От этого многие офицеры из числа «казаков» заранее ложились в лазарет, притворяясь больными, только бы избежать яростного гнева Остроградского. П. Л. Чебышев, сам великий математик, не раз встречался с Остроградским за столом в доме В. Я. Буняковского (тоже математика), но чаще они пикировались меж собою, как соперники, а много позже, когда Остроградского не стало, Чебышев вспоминал о нем с большою печалью:
— Человек был, конечно, гениальный. Но он не сделал и половины того, что мог бы сделать, если бы его не засосало это утомительное «болото» постоянного преподавания…
Читатель, сведущий в истории русской науки, с ехидцей спросит меня — не желаю ли я замолчать об отношении Остроградского к Лобачевскому? Скрывать не стану: Михаил Васильевич дал резко отрицательный отзыв о теориях великого казанского геометра, идеи которого казались ему чуждыми и малопонятными. Мне думается, что Остроградский попросту не привык понимать то, что было непонятно ему с первого же прочтения…
Дабы не утомлять читателя, не стану перечислять все 48 научных трудов Остроградского, включая и работы по баллистике или даже теории вероятностей. Он был признан всем миром, стал членом академий — Туринской, Римской, Соединенных Штатов, а после Крымской кампании попал и в число «бессмертных» Парижской академии. Слава же в России была столь велика, что в ту пору поступающим в университет желали самого лучшего:
— Быть тебе Остроградским!..
Михаил Васильевич был настолько предан науке, что все мирское порою его не касалось. Сутками не выходил к семье, работая взаперти. Потому-то, когда после смерти родителей начался раздел кобелякских имений, Остроградский даже не поехал на родину, послав судиться-рядиться свою жену.
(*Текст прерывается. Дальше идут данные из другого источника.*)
/-!
# Hodge classes lift along Gysin surjections: the named fact
# `Voisin2025_hodgeClass_lift_complexGysin` reduced to polarised Hodge structures on
# `Hᵏ(–(ℂ); ℚ)` for which the Gysin morphisms have bidegree `(e, e)`, and thence to de Rham's
# theorem, the Hodge decomposition and the polarisations

Companion to `GysinHodgeClassLift.lean` (the named fact
`Voisin2025_hodgeClass_lift_complexGysin`, D-0014: for `X` smooth projective of dimension `n` over
`ℂ`, a finite family `g j : Y j ⟶ X` from smooth projective `Y j` of dimensions `m j`, every
orientation family `μ` with Poincaré duality and every `q`, a RATIONAL class
`c ∈ H^{2q}(X(ℂ); ℂ)` of Hodge type `(q, q)` lying in `Σⱼ im (g j)_*` lies in
`Σⱼ (g j)_* span_ℂ {rational classes of type (d, d) on Y j}`, `2d + 2n = 2q + 2 m j`) and to the
abstract form of its printed proof, PROVED in `Motives/HodgeStructureSemisimple` (C. Voisin,
*Hodge and generalized Hodge conjectures, coniveau and algebraic cycles*, J. Open Math. Probl. 1
(2025), Prop. 2.11: "The category of polarizable rational Hodge structures is semi-simple" and
Cor. 2.12: "Let `H, H′` be Hodge structures of weight `2k`, with `H′` polarized, and let
`φ : H′ → H` be a surjective morphism of Hodge structures. Then `φ : Hdg(H′) → Hdg(H)` is
surjective") and `Motives/HodgeStructureDirectSum` (Cor. 2.12 for a finite family of morphisms
of bidegree `(eⱼ, eⱼ)` from polarised Hodge structures, with its complexified reading
`HodgeStructure.ofRat_mem_iSup_map_span_of_bidegree` — the use made of Cor. 2.12 in the proof
of Prop. 3.8, ibid. p. 28: "`j_* ⊗ Id = (j, Id)_*` is a morphism of polarized Hodge structures,
hence we can apply Corollary 2.12").

This file carries the printed proof to its end ON THE TREE'S CARRIERS: it proves the named fact
from the classical Hodge-theoretic inputs it quotes, taken as hypotheses stated on the rational
singular cohomology `Hᵏ(X(ℂ); ℚ) = singularCohomology ℚ ℚ (ComplexPoints X) k` of smooth
projective complex varieties —

* `H`: a Hodge structure of weight `k` on each `Hᵏ(X(ℂ); ℚ)` (`Motives.HodgeStructure`, filtration
  form; the Hodge decomposition, Voisin, *Hodge Theory and Complex Algebraic Geometry I* (2002),
  §6.1.3 and §7.1.1), each polarisable (`hpol`; Lefschetz decomposition and Hodge–Riemann
  bilinear relations, ibid. Thm. 6.32 and §7.1.2 — "`H′ polarized`" in Cor. 2.12);
* `hHdg`: its Hodge classes `Hdgᵖ = H²ᵖ(X(ℂ); ℚ) ∩ Fᵖ` are exactly the rational classes whose
  image in `H²ᵖ(X(ℂ); ℂ)` is of Hodge type `(p, p)` in the tree's sense (`IsOfHodgeType`, through
  a Hodge model; Deligne, *The Hodge conjecture* (2000), §1: "Hodge classes
  `= H²ᵖ(X, ℚ) ∩ H^{p,p}(X)`") — the compatibility clause (a) of
  `Motives.BettiHodgeData.IsSummitCompatible`, written with the change-of-coefficients map
  `ι = singularCohomology.ringChange (ℚ ↪ ℂ)` of `RationalClassesRingChange`;
* `hGys`: for every morphism `f : Y ⟶ X` of smooth projective varieties and every orientation
  family `μ` with Poincaré duality, the tree's Gysin morphism `complexGysin μ` (Fulton, *Young
  Tableaux*, App. B §B.1 (5): `f_* = PD⁻¹ ∘ f(ℂ)_* ∘ PD` on `H*(–(ℂ); ℂ)`) is, up to a non-zero
  complex scalar `u` (the ratio of the chosen `ℂ`-orientations to the rational ones — `X(ℂ)`,
  `Y(ℂ)` are connected), the complexification of a `ℚ`-linear map `ψ : Hᵃ(Y(ℂ); ℚ) → Hᵇ(X(ℂ); ℚ)`
  of bidegree `(n − m, n − m)` for the Hodge filtrations: Voisin I, §7.3.2, "the Gysin morphism
  `φ_* : Hᵏ(X, ℤ) → H^{k+2r}(Y, ℤ)` is defined using Poincaré duality […] It is easy to see that
  `φ_*` is a morphism of Hodge structures of bidegree `(r, r)`"; Voisin 2025, §2.1 (p. 23):
  "`φ_*` […] is a morphism of Hodge structures (up to a shift of bidegrees by `(n, n)` that is
  called a Tate twist)" —

none of which is vendored as a named fact here (D-0026): they are hypotheses of the theorems
below, to be supplied by the constructions of the Hodge decomposition, the polarisations and the
rational Gysin morphisms on the tree's carriers (named facts `nonempty_hodgeModel`,
`hodgePQ_independent_of_hodgeModel`, `Motives.hasHardLefschetzProperty_kaehlerClass`, …). Given
them, the proof is the printed one: write `c = ι(x)` (`IsRationalClass.exists_ringChange_eq`);
`x` is a Hodge class of `H^{2q}(X(ℂ); ℚ)` (`hHdg`); the complexification
`β_X : H^{2q}(X(ℂ); ℚ) ⊗ ℂ → H^{2q}(X(ℂ); ℂ)` of `ι` is injective
(`injective_liftBaseChange_ringChange`, Voisin I §7.1.1) and `β_{Y j}` is onto (the rational
classes span, `span_isRationalClass_eq_top_of_isSmoothProjective_holds`), so that
`im (g j)_* = β_X (im (ψ j)_ℂ)` and `x ⊗ 1 ∈ Σⱼ im (ψ j)_ℂ`; Cor. 2.12 for the family `(ψ j)`
(`HodgeStructure.ofRat_mem_iSup_map_span_of_bidegree`: the `ψ j` are morphisms
`H^{2d}(Y j)(−e j) → H^{2q}(X)` from Tate twists of polarised structures) gives
`x ⊗ 1 ∈ Σⱼ (ψ j)_ℂ span_ℂ {y ⊗ 1 | y ∈ Hdg^{d}(H^{2d}(Y j(ℂ); ℚ))}`; applying `β_X` and `hHdg`
for the `Y j` (`ι(y)` is rational of type `(d, d)`) yields the conclusion, the scalars `u` being
absorbed by the `ℂ`-spans.

Main results: `Voisin2025_hodgeClass_lift_complexGysin.of_hodgeStructures` (one `X`, one family,
one `q`: the data are only needed in the degrees at hand) and
`Voisin2025_hodgeClass_lift_complexGysin_of_hodgeStructures` (the named fact from global data).
Since the Gysin morphisms `complexGysin μ` depend on the orientation family `μ` only up to
non-zero scalars (`ComplexGysinOrientation`: `X(ℂ)` is connected), the named fact holds for every
`μ` with Poincaré duality as soon as its body holds for ONE such family
(`Voisin2025_hodgeClass_lift_complexGysin_of_orientationFamily`), and accordingly the Gysin
hypothesis `hGys` need only be supplied for one family
(`Voisin2025_hodgeClass_lift_complexGysin_of_hodgeStructures_of_orientationFamily`).
Finally, since `complexGysin μ` restricted to rational classes IS the rational Gysin homomorphism
`gysinMap ν_Y ν_X f(ℂ)` of the tree up to a non-zero scalar, for any `ℚ`-orientations with
Poincaré duality (`ComplexGysinRational.complexGysin_ringChange_eq_smul_gysinMap`), the Gysin
hypothesis reduces to its Hodge-theoretic core, the BIDEGREE `(dim X − dim Y, dim X − dim Y)` of
the rational Gysin homomorphisms for the Hodge filtrations (Voisin I §7.3.2 verbatim):
`Voisin2025_hodgeClass_lift_complexGysin_of_hodgeStructures_of_rationalGysin`.
Everything so far is relative to abstract data `H`. The last section INSTANTIATES the data with
the tree's constructions: `H` is the Hodge structure `HodgeModel.hodgeStructure` of a Hodge
symmetric (e.g. real) Hodge model (`HodgeStructureOfHodgeModel`; real models exist by the named
fact `exists_isReal_hodgeModel`, itself reduced in `HodgeModelExistenceDischarge` to de Rham's
theorem `exists_deRhamIsoFamily` and the Hodge decomposition of compact Kähler manifolds
`Motives.isInternal_hodgePQ`); `hHdg` is `HodgeModel.mem_hodgeClasses_iff_isOfHodgeType_ringChange`
(through `hodgePQ_independent_of_hodgeModel`, now the theorem
`hodgePQ_independent_of_hodgeModel_holds`); and the bidegree of the Gysin morphisms for the Hodge
FILTRATIONS (`HodgeModel.map_baseChange_hodgeStructure_F_le`) follows from their bidegree on Hodge
TYPES (`isOfHodgeType_complexGysin_of_cupPreservesHodgeType`, Voisin I §7.3.2 with Lemma 7.30, file
`ComplexGysinHodgeType`; cup products add types by de Rham's theorem in multiplicative form,
`cupPreservesHodgeType_of_nonempty_hodgeModel`) together with the vanishing of `f_*` on the types
it cannot shift (`complexGysin_eq_zero_of_hodgeType_of_lt`: there are no Hodge types beyond the
dimension, `HodgeModel.eq_zero_of_mem_hodgePQ_of_lt`). Hence
`Voisin2025_hodgeClass_lift_complexGysin_of_exists_isReal_hodgeModel` and
`Voisin2025_hodgeClass_lift_complexGysin_of_deRham_of_hodgeDecomposition`: **the named fact follows
from de Rham's theorem (`exists_deRhamIsoFamily`), the Hodge decomposition (`isInternal_hodgePQ`)
and the polarisability of the Hodge structures of Hodge symmetric models of smooth projective
varieties** (`hpol`, in the binder shape of `HodgeConjectureQbarVoisinProofs`: hard Lefschetz,
Lefschetz decomposition and the Hodge–Riemann relations on these carriers, Voisin I Thm. 6.32 —
not yet in the tree). Everything in this file is a theorem; the named fact itself is NOT
discharged — what remains is exactly those two named facts and `hpol`.

## References

* [Voisin2025] C. Voisin, Hodge and generalized Hodge conjectures, coniveau and algebraic cycles,
  J. Open Math. Probl. 1 (2025) 16–51, §2.1, Prop. 2.11, Cor. 2.12, proof of Prop. 3.8.
* [VoisinHodgeI2002] C. Voisin, Hodge Theory and Complex Algebraic Geometry I, CUP 2002, §6.1.3,
  Thm. 6.32, §7.1.1, §7.1.2, Lemma 7.26, §7.3.2.
* [Deligne2000] P. Deligne, The Hodge conjecture, Clay Mathematics Institute (2000), §1.
* [FultonYoungTableaux1997] W. Fulton, Young Tableaux, CUP 1997, App. B §B.1 (5).
* [Jannsen1990MixedMotives] U. Jannsen, Mixed Motives and Algebraic K-Theory, LNM 1400, §7,
  7.8–7.9.
* [HatcherAT2002] A. Hatcher, Algebraic Topology, CUP 2002, §3.1 p. 198 (change of coefficients),
  §3.3 Thm. 3.30, Prop. 3.38.
* [SerreGAGA1956] J.-P. Serre, Géométrie algébrique et géométrie analytique, Ann. Inst. Fourier 6
  (1956), §2.
-/

noncomputable section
— Бери, что дадут, — наказал он ей. — За кадушки да грядки не цепляйся. Нам с тобой хватит, и детям еще останется…
Мария Васильевна «выцарапала» у родичей мужа деревеньку Пашенную Кобелякского повета, где вблизи протекал лирический Псел, но вернулась она в Петербург — сама не своя, часто поминая соседнего помещика Козельского:
— Ах, пан Козельский… ну, такой озорник! Однажды я стою вот таким манером, его даже не замечаю, конечно, и ем вишни. А он вдруг подходит и… Знаешь, что он мне сказал?
— Уйди, — сказал ей муж. — Не мешай мне думать…
Еще раз смотрю на старинную фотографию того дома, что достался ученому в Пашенной: обычная «хохлацкая» хата, жалкое подобие крылечка с претензиями на колонны, крохотные оконца. Сюда он приезжал на каникулы, чтобы насытиться спелыми кавунами, наесться галушек с варениками. Крестьяне ожидали его приездов с нетерпением. Михаил Васильевич, человек щедрый, задавал им пиры под открытым небом, одаривал молодух гребешками и лентами. Очень он любил купаться в реке, голый, скакал по берегу, крича деревенским детишкам:
— А ну, ррраакальи такие, кто кого — калюкой!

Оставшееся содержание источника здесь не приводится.